9to5 made some claims about instapaper being a "scraper", Marco is very
sensitive about the grounds that he treads with regards to "Fair Use" - and,
in an overabundance of caution (paranoia?) - decided that he didn't want to
risk having 9to5 claim that he was violating fair-use by scraping their
website, and so he put them in the "Do Not Scrape" list.

What he may not have realized, is that it also appeared to a significant
portion of the community, that he was "censoring" 9to5 because they were
making claims against him that he didn't appreciate.

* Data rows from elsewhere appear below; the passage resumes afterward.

import Mathlib.Analysis.Calculus.InverseFunctionTheorem.FDeriv
import Mathlib.Analysis.Calculus.ContDiff.RCLike
import Mathlib.Analysis.Calculus.ContDiff.Operations
import Mathlib.Analysis.Calculus.Deriv.Prod
import Mathlib.Analysis.Calculus.Deriv.Comp
import Mathlib.Analysis.Normed.Operator.Banach
import Mathlib.Topology.Algebra.Module.FiniteDimension
import HarnessLib

/-!
# Transverse double points of plane curves persist in `C¹` families

Topic `Literature/Topology/FourManifolds`; an analytic brick of the direction `→` of Reidemeister's
theorem in Gauss-diagram form (the named fact `Knot.reidemeisterR` of `RasmussenWellDefinedR.lean`),
namely of the *stability* step: along an ambient isotopy the Gauss diagram read on the fixed
stereographic projection does not change as long as the plane curve stays generic, because each
transverse crossing moves continuously and no crossing is created or destroyed nearby.

* `exists_doublePoint_track` — let `γ : ℝ → ℝ → ℝ × ℝ` be a family of plane curves, jointly `Cⁿ`
  (`n ≠ 0`) in `(t, θ)`, and let `(a, b)` be a **transverse double point** of `γ 0`
  (`γ 0 a = γ 0 b`, `det (γ₀' a, γ₀' b) ≠ 0`). Then there are `δ > 0` and functions `σ, υ`,
  continuous on `(-δ, δ)`, with `σ 0 = a`, `υ 0 = b`, `γ t (σ t) = γ t (υ t)` for `|t| < δ`, and
  **uniqueness**: for `|t| < δ` the only solution of `γ t s = γ t u` with `|s - a| < δ`,
  `|u - b| < δ` is `(s, u) = (σ t, υ t)`.

Proof: the inverse function theorem (Mathlib's `HasStrictFDerivAt.toOpenPartialHomeomorph`) for
`Ψ (t, (s, u)) = (t, γ t s - γ t u)` at `(0, (a, b))`, whose differential
`(τ, (ξ, η)) ↦ (τ, A (τ, ξ) - B (τ, η))` (`A, B` the differentials of `γ` at `(0, a)`, `(0, b)`;
`A (0, ξ) = ξ • γ₀' a`) is injective by transversality, hence invertible; the track is
`t ↦ Ψ⁻¹ (t, 0)`. This is the simplest instance of the stability of transversal intersections
(Guillemin–Pollack (1974), Ch. 1 §6, Stability Theorem). Everything here is proved; no named facts.

## References

* V. Guillemin, A. Pollack, *Differential Topology* (1974), Ch. 1 §5–§6 (transversality is stable).
  [cite: GuilleminPollack2010, Ch. 1 §6]
* M. W. Hirsch, *Differential Topology*, GTM 33 (1976), Ch. 2 §1 (openness of embeddings and
  immersions). [HirschDT1976]
-/

open Function Set Filter Metric Topology

noncomputable section

namespace Literature.Topology.FourManifolds

namespace DoublePointPersistence

variable {γ : ℝ → ℝ → ℝ × ℝ} {n : WithTop ℕ∞}

/-- The partial derivative in the curve parameter is the differential of the family applied to
`(0, 1)`. [folklore] -/
theorem deriv_eq_fderiv_uncurry (hγ : ContDiff ℝ n (uncurry γ)) (hn : n ≠ 0) (t θ : ℝ) :
    deriv (γ t) θ = fderiv ℝ (uncurry γ) (t, θ) (0, 1) := by
  have hd : HasFDerivAt (uncurry γ) (fderiv ℝ (uncurry γ) (t, θ)) (t, θ) :=
    ((hγ.differentiable hn) (t, θ)).hasFDerivAt
  have hl : HasDerivAt (fun s : ℝ ↦ ((t, s) : ℝ × ℝ)) ((0 : ℝ), (1 : ℝ)) θ :=
    (hasDerivAt_const θ t).prodMk (hasDerivAt_id θ)
  have hc := hd.comp_hasDerivAt θ hl
  exact hc.deriv

/-- The differential of the family applied to `(0, ξ)` is `ξ •` the velocity of the curve.
[folklore] -/
theorem fderiv_uncurry_apply_zero (hγ : ContDiff ℝ n (uncurry γ)) (hn : n ≠ 0) (t θ ξ : ℝ) :
    fderiv ℝ (uncurry γ) (t, θ) (0, ξ) = ξ • deriv (γ t) θ := by
  rw [deriv_eq_fderiv_uncurry hγ hn, ← map_smul]
  congr 1
  ext <;> simp

/-- The map `Ψ (t, (s, u)) = (t, γ t s - γ t u)` of the proof. [folklore] -/
def psi (γ : ℝ → ℝ → ℝ × ℝ) (p : ℝ × (ℝ × ℝ)) : ℝ × (ℝ × ℝ) :=
  (p.1, γ p.1 p.2.1 - γ p.1 p.2.2)

/-- `Ψ` is as smooth as the family. [folklore] -/
theorem contDiff_psi (hγ : ContDiff ℝ n (uncurry γ)) : ContDiff ℝ n (psi γ) := by
  have h1 : ContDiff ℝ n fun p : ℝ × (ℝ × ℝ) ↦ uncurry γ (p.1, p.2.1) :=
    hγ.comp₂ contDiff_fst (contDiff_fst.comp contDiff_snd)
  have h2 : ContDiff ℝ n fun p : ℝ × (ℝ × ℝ) ↦ uncurry γ (p.1, p.2.2) :=
    hγ.comp₂ contDiff_fst (contDiff_snd.comp contDiff_snd)
  exact contDiff_fst.prodMk (h1.sub h2)

/-- The candidate differential of `Ψ` at `(t, (s, u))`: `(τ, (ξ, η)) ↦ (τ, A (τ, ξ) - B (τ, η))`.
[folklore] -/
def psiDeriv (γ : ℝ → ℝ → ℝ × ℝ) (p : ℝ × (ℝ × ℝ)) : ℝ × (ℝ × ℝ) →L[ℝ] ℝ × (ℝ × ℝ) :=
  (ContinuousLinearMap.fst ℝ ℝ (ℝ × ℝ)).prod
    ((fderiv ℝ (uncurry γ) (p.1, p.2.1)).comp
        ((ContinuousLinearMap.fst ℝ ℝ (ℝ × ℝ)).prod
          ((ContinuousLinearMap.fst ℝ ℝ ℝ).comp (ContinuousLinearMap.snd ℝ ℝ (ℝ × ℝ)))) -
      (fderiv ℝ (uncurry γ) (p.1, p.2.2)).comp
        ((ContinuousLinearMap.fst ℝ ℝ (ℝ × ℝ)).prod
          ((ContinuousLinearMap.snd ℝ ℝ ℝ).comp (ContinuousLinearMap.snd ℝ ℝ (ℝ × ℝ)))))

/-- The value of the candidate differential. [folklore] -/
theorem psiDeriv_apply (p v : ℝ × (ℝ × ℝ)) :
    psiDeriv γ p v = (v.1, fderiv ℝ (uncurry γ) (p.1, p.2.1) (v.1, v.2.1)
      - fderiv ℝ (uncurry γ) (p.1, p.2.2) (v.1, v.2.2)) :=
  rfl

/-- `Ψ` has the candidate differential as a strict derivative. [folklore] -/
theorem hasStrictFDerivAt_psi (hγ : ContDiff ℝ n (uncurry γ)) (hn : n ≠ 0) (p : ℝ × (ℝ × ℝ)) :
    HasStrictFDerivAt (psi γ) (psiDeriv γ p) p := by
  have hA : HasStrictFDerivAt (uncurry γ) (fderiv ℝ (uncurry γ) (p.1, p.2.1)) (p.1, p.2.1) :=
    hγ.contDiffAt.hasStrictFDerivAt hn
  have hB : HasStrictFDerivAt (uncurry γ) (fderiv ℝ (uncurry γ) (p.1, p.2.2)) (p.1, p.2.2) :=
    hγ.contDiffAt.hasStrictFDerivAt hn
  set π₁ : ℝ × (ℝ × ℝ) →L[ℝ] ℝ × ℝ := (ContinuousLinearMap.fst ℝ ℝ (ℝ × ℝ)).prod
    ((ContinuousLinearMap.fst ℝ ℝ ℝ).comp (ContinuousLinearMap.snd ℝ ℝ (ℝ × ℝ))) with hπ₁
  set π₂ : ℝ × (ℝ × ℝ) →L[ℝ] ℝ × ℝ := (ContinuousLinearMap.fst ℝ ℝ (ℝ × ℝ)).prod
    ((ContinuousLinearMap.snd ℝ ℝ ℝ).comp (ContinuousLinearMap.snd ℝ ℝ (ℝ × ℝ))) with hπ₂
  have h1 : HasStrictFDerivAt (fun q : ℝ × (ℝ × ℝ) ↦ uncurry γ (q.1, q.2.1))
      ((fderiv ℝ (uncurry γ) (p.1, p.2.1)).comp π₁) p :=
    hA.comp p π₁.hasStrictFDerivAt
  have h2 : HasStrictFDerivAt (fun q : ℝ × (ℝ × ℝ) ↦ uncurry γ (q.1, q.2.2))
      ((fderiv ℝ (uncurry γ) (p.1, p.2.2)).comp π₂) p :=
    hB.comp p π₂.hasStrictFDerivAt
  exact (ContinuousLinearMap.fst ℝ ℝ (ℝ × ℝ)).hasStrictFDerivAt.prodMk (h1.sub h2)

/-- **Transversality makes the differential injective**: if `det (γ₀' a, γ₀' b) ≠ 0` then
`psiDeriv γ (0, (a, b))` is injective. [folklore] -/
theorem eq_zero_of_psiDeriv_eq_zero (hγ : ContDiff ℝ n (uncurry γ)) (hn : n ≠ 0) {t a b : ℝ}
    (hdet : (deriv (γ t) a).1 * (deriv (γ t) b).2 - (deriv (γ t) a).2 * (deriv (γ t) b).1 ≠ 0)
    {v : ℝ × (ℝ × ℝ)} (hv : psiDeriv γ (t, (a, b)) v = 0) : v = 0 := by
  obtain ⟨τ, ξ, η⟩ := v
  rw [psiDeriv_apply] at hv
  simp only [Prod.mk_eq_zero] at hv
  obtain ⟨rfl, h2⟩ := hv
  rw [fderiv_uncurry_apply_zero hγ hn, fderiv_uncurry_apply_zero hγ hn, sub_eq_zero,
    Prod.ext_iff] at h2
  simp only [Prod.smul_fst, Prod.smul_snd, smul_eq_mul] at h2
  obtain ⟨h2a, h2b⟩ := h2
  have hξ : ξ * ((deriv (γ t) a).1 * (deriv (γ t) b).2 - (deriv (γ t) a).2 * (deriv (γ t) b).1)
      = 0 := by
    linear_combination (deriv (γ t) b).2 * h2a - (deriv (γ t) b).1 * h2b
  have hη : η * ((deriv (γ t) a).1 * (deriv (γ t) b).2 - (deriv (γ t) a).2 * (deriv (γ t) b).1)
      = 0 := by
    linear_combination (deriv (γ t) a).2 * h2a - (deriv (γ t) a).1 * h2b
  have hξ0 : ξ = 0 := (mul_eq_zero.1 hξ).resolve_right hdet
  have hη0 : η = 0 := (mul_eq_zero.1 hη).resolve_right hdet
  subst hξ0; subst hη0
  rfl

/-- **Transversality makes the differential injective**: if `det (γ' a, γ' b) ≠ 0` then
`psiDeriv γ (t, (a, b))` is injective. [folklore] -/
theorem psiDeriv_injective (hγ : ContDiff ℝ n (uncurry γ)) (hn : n ≠ 0) {t a b : ℝ}
    (hdet : (deriv (γ t) a).1 * (deriv (γ t) b).2 - (deriv (γ t) a).2 * (deriv (γ t) b).1 ≠ 0) :
    Injective (psiDeriv γ (t, (a, b))) := fun v w h ↦
  sub_eq_zero.1 (eq_zero_of_psiDeriv_eq_zero hγ hn hdet (by rw [map_sub, h, sub_self]))

/-- The invertible differential, as a continuous linear equivalence. [folklore] -/
def psiDerivEquiv (hγ : ContDiff ℝ n (uncurry γ)) (hn : n ≠ 0) {t a b : ℝ}
    (hdet : (deriv (γ t) a).1 * (deriv (γ t) b).2 - (deriv (γ t) a).2 * (deriv (γ t) b).1 ≠ 0) :
    (ℝ × (ℝ × ℝ)) ≃L[ℝ] (ℝ × (ℝ × ℝ)) :=
  ContinuousLinearEquiv.ofBijective (psiDeriv γ (t, (a, b)))
    (LinearMap.ker_eq_bot.2 (psiDeriv_injective hγ hn hdet))
    (LinearMap.range_eq_top.2 (LinearMap.surjective_of_injective
      (f := (psiDeriv γ (t, (a, b))).toLinearMap) (psiDeriv_injective hγ hn hdet)))

/-- The equivalence is the candidate differential. [folklore] -/
theorem coe_psiDerivEquiv (hγ : ContDiff ℝ n (uncurry γ)) (hn : n ≠ 0) {t a b : ℝ}
    (hdet : (deriv (γ t) a).1 * (deriv (γ t) b).2 - (deriv (γ t) a).2 * (deriv (γ t) b).1 ≠ 0) :
    ((psiDerivEquiv hγ hn hdet : (ℝ × (ℝ × ℝ)) ≃L[ℝ] (ℝ × (ℝ × ℝ))) : ℝ × (ℝ × ℝ) →L[ℝ] ℝ × (ℝ × ℝ))
      = psiDeriv γ (t, (a, b)) :=
  ContinuousLinearEquiv.coe_ofBijective _ _ _

end DoublePointPersistence

open DoublePointPersistence in
/-- **Transverse double points persist in `C¹` families of plane curves.** Let
`γ : ℝ → ℝ → ℝ × ℝ` be jointly `Cⁿ`, `n ≥ 1`, and let `(a, b)` be a transverse double point of
`γ t₀`: `γ t₀ a = γ t₀ b` and `det (γ' a, γ' b) ≠ 0`. Then for some `δ > 0` there are functions
`σ, υ`, continuous on `(t₀ - δ, t₀ + δ)`, with `σ t₀ = a`, `υ t₀ = b`, tracking the double point —
`γ t (σ t) = γ t (υ t)` for `|t - t₀| < δ` — and it is the only double point nearby: for
`|t - t₀| < δ`, `|s - a| < δ`, `|u - b| < δ`, `γ t s = γ t u` forces `s = σ t` and `u = υ t`
(inverse function theorem for `(t, s, u) ↦ (t, γ t s - γ t u)`). Guillemin–Pollack (1974),
Ch. 1 §6 (stability of transversal intersection). [cite: GuilleminPollack2010, Ch. 1 §6] -/
theorem exists_doublePoint_track {γ : ℝ → ℝ → ℝ × ℝ} {n : WithTop ℕ∞}
    (hγ : ContDiff ℝ n (uncurry γ)) (hn : n ≠ 0) {t₀ a b : ℝ} (hab : γ t₀ a = γ t₀ b)
    (hdet : (deriv (γ t₀) a).1 * (deriv (γ t₀) b).2 - (deriv (γ t₀) a).2 * (deriv (γ t₀) b).1 ≠ 0) :
    ∃ (δ : ℝ) (σ υ : ℝ → ℝ), 0 < δ ∧ ContinuousOn σ (Ioo (t₀ - δ) (t₀ + δ)) ∧
      ContinuousOn υ (Ioo (t₀ - δ) (t₀ + δ)) ∧ σ t₀ = a ∧ υ t₀ = b ∧
      (∀ t, |t - t₀| < δ → γ t (σ t) = γ t (υ t)) ∧
      ∀ t s u, |t - t₀| < δ → |s - a| < δ → |u - b| < δ → γ t s = γ t u → s = σ t ∧ u = υ t := by
  set p₀ : ℝ × (ℝ × ℝ) := (t₀, (a, b)) with hp₀
  have hΨ : HasStrictFDerivAt (psi γ)
      ((psiDerivEquiv hγ hn hdet : (ℝ × (ℝ × ℝ)) ≃L[ℝ] (ℝ × (ℝ × ℝ))) : ℝ × (ℝ × ℝ) →L[ℝ] ℝ × (ℝ × ℝ))
      p₀ := by
    rw [coe_psiDerivEquiv]
    exact hasStrictFDerivAt_psi hγ hn p₀
  set Φ := hΨ.toOpenPartialHomeomorph (psi γ) with hΦ
  have hΦf : (Φ : ℝ × (ℝ × ℝ) → ℝ × (ℝ × ℝ)) = psi γ := hΨ.toOpenPartialHomeomorph_coe
  have hsrc : p₀ ∈ Φ.source := hΨ.mem_toOpenPartialHomeomorph_source
  have htgt : psi γ p₀ ∈ Φ.target := hΨ.image_mem_toOpenPartialHomeomorph_target
  have hΨ₀ : psi γ p₀ = (t₀, 0) := by
    simp only [psi, hp₀, hab, sub_self]
  -- radii: `r` for the target around `(t₀, 0)`, `r'` for the source around `p₀`
  obtain ⟨r, hr, hrT⟩ := Metric.isOpen_iff.1 Φ.open_target _ htgt
  obtain ⟨r', hr', hrS⟩ := Metric.isOpen_iff.1 Φ.open_source _ hsrc
  rw [hΨ₀] at hrT
  -- the track
  set g : ℝ → ℝ × (ℝ × ℝ) := fun t ↦ Φ.symm (t, 0) with hg
  have hmemT : ∀ t, |t - t₀| < r → ((t, (0 : ℝ × ℝ)) : ℝ × (ℝ × ℝ)) ∈ Φ.target := fun t ht ↦
    hrT (by
      rw [mem_ball, Prod.dist_eq, dist_self, Real.dist_eq]
      exact max_lt ht (lt_of_le_of_lt le_rfl (lt_of_le_of_lt (abs_nonneg _) ht)))
  have hg_eq : ∀ t, |t - t₀| < r → psi γ (g t) = (t, 0) := fun t ht ↦ by
    rw [← hΦf]
    exact Φ.right_inv (hmemT t ht)
  have hg_src : ∀ t, |t - t₀| < r → g t ∈ Φ.source := fun t ht ↦ Φ.map_target (hmemT t ht)
  have hg₀ : g t₀ = p₀ := by
    have := Φ.left_inv hsrc
    rwa [hΦf, hΨ₀] at this
  have hg1 : ∀ t, |t - t₀| < r → (g t).1 = t := fun t ht ↦ by
    have := congrArg Prod.fst (hg_eq t ht)
    exact this
  have hg2 : ∀ t, |t - t₀| < r → γ t (g t).2.1 = γ t (g t).2.2 := fun t ht ↦ by
    have h := congrArg Prod.snd (hg_eq t ht)
    simp only [psi] at h
    rw [hg1 t ht] at h
    exact sub_eq_zero.1 h
  -- continuity of the track on `|t - t₀| < r`
  have hg_cont : ContinuousOn g (Ioo (t₀ - r) (t₀ + r)) := by
    refine Φ.continuousOn_symm.comp (Continuous.continuousOn (by fun_prop)) fun t ht ↦ hmemT t ?_
    rw [abs_sub_lt_iff]
    constructor <;> linarith [ht.1, ht.2]
  refine ⟨min r r', fun t ↦ (g t).2.1, fun t ↦ (g t).2.2, lt_min hr hr', ?_, ?_, ?_, ?_, ?_, ?_⟩
  · refine (continuous_fst.comp continuous_snd).comp_continuousOn (hg_cont.mono ?_)
    exact Ioo_subset_Ioo (by linarith [min_le_left r r']) (by linarith [min_le_left r r'])
  · refine (continuous_snd.comp continuous_snd).comp_continuousOn (hg_cont.mono ?_)
    exact Ioo_subset_Ioo (by linarith [min_le_left r r']) (by linarith [min_le_left r r'])
  · simp only [hg₀, hp₀]
  · simp only [hg₀, hp₀]
  · intro t ht
    exact hg2 t (lt_of_lt_of_le ht (min_le_left _ _))
  · intro t s u ht hs hu hsu
    have htr : |t - t₀| < r := lt_of_lt_of_le ht (min_le_left _ _)
    have hq : ((t, (s, u)) : ℝ × (ℝ × ℝ)) ∈ Φ.source := hrS (by
      rw [mem_ball, Prod.dist_eq, Prod.dist_eq, Real.dist_eq, Real.dist_eq, Real.dist_eq]
      exact max_lt (lt_of_lt_of_le ht (min_le_right _ _))
        (max_lt (lt_of_lt_of_le hs (min_le_right _ _)) (lt_of_lt_of_le hu (min_le_right _ _))))
    have heq : psi γ (t, (s, u)) = psi γ (g t) := by
      rw [hg_eq t htr]
      simp only [psi, hsu, sub_self]
    have := Φ.injOn hq (hg_src t htr) (by rw [hΦf]; exact heq)
    exact ⟨(congrArg (fun q : ℝ × (ℝ × ℝ) ↦ q.2.1) this :), (congrArg (fun q : ℝ × (ℝ × ℝ) ↦ q.2.2) this :)⟩

end Literature.Topology.FourManifolds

The thing about one-man-shop entrepreneurs - they have to walk a very, very
fine line between responsible business behavior, and accepting the status quo.
The first is an imperative for any long-standing business model, but the
second is death when they come up against any major obstacles (as every small
venture does).

I think Marco tripped here - hopefully he'll pick himself up, dust himself
off, and move on to do great things. I'm looking forward to this new IOS 6
stealth App he's been working on...

------
crcsmnky
Marco should definitely have known better and not involved his paying
customers in a squabble between himself and a publisher (who in turn didn't
have a problem with the service itself).

I'm glad he admitted fault and has corrected the issue but I'm left with less
confidence in the service. He needs to separate his defense of
Instapaper/himself from impacting his user base. Regardless of 9to5Mac's
actions here, Marco went overboard in censoring their content.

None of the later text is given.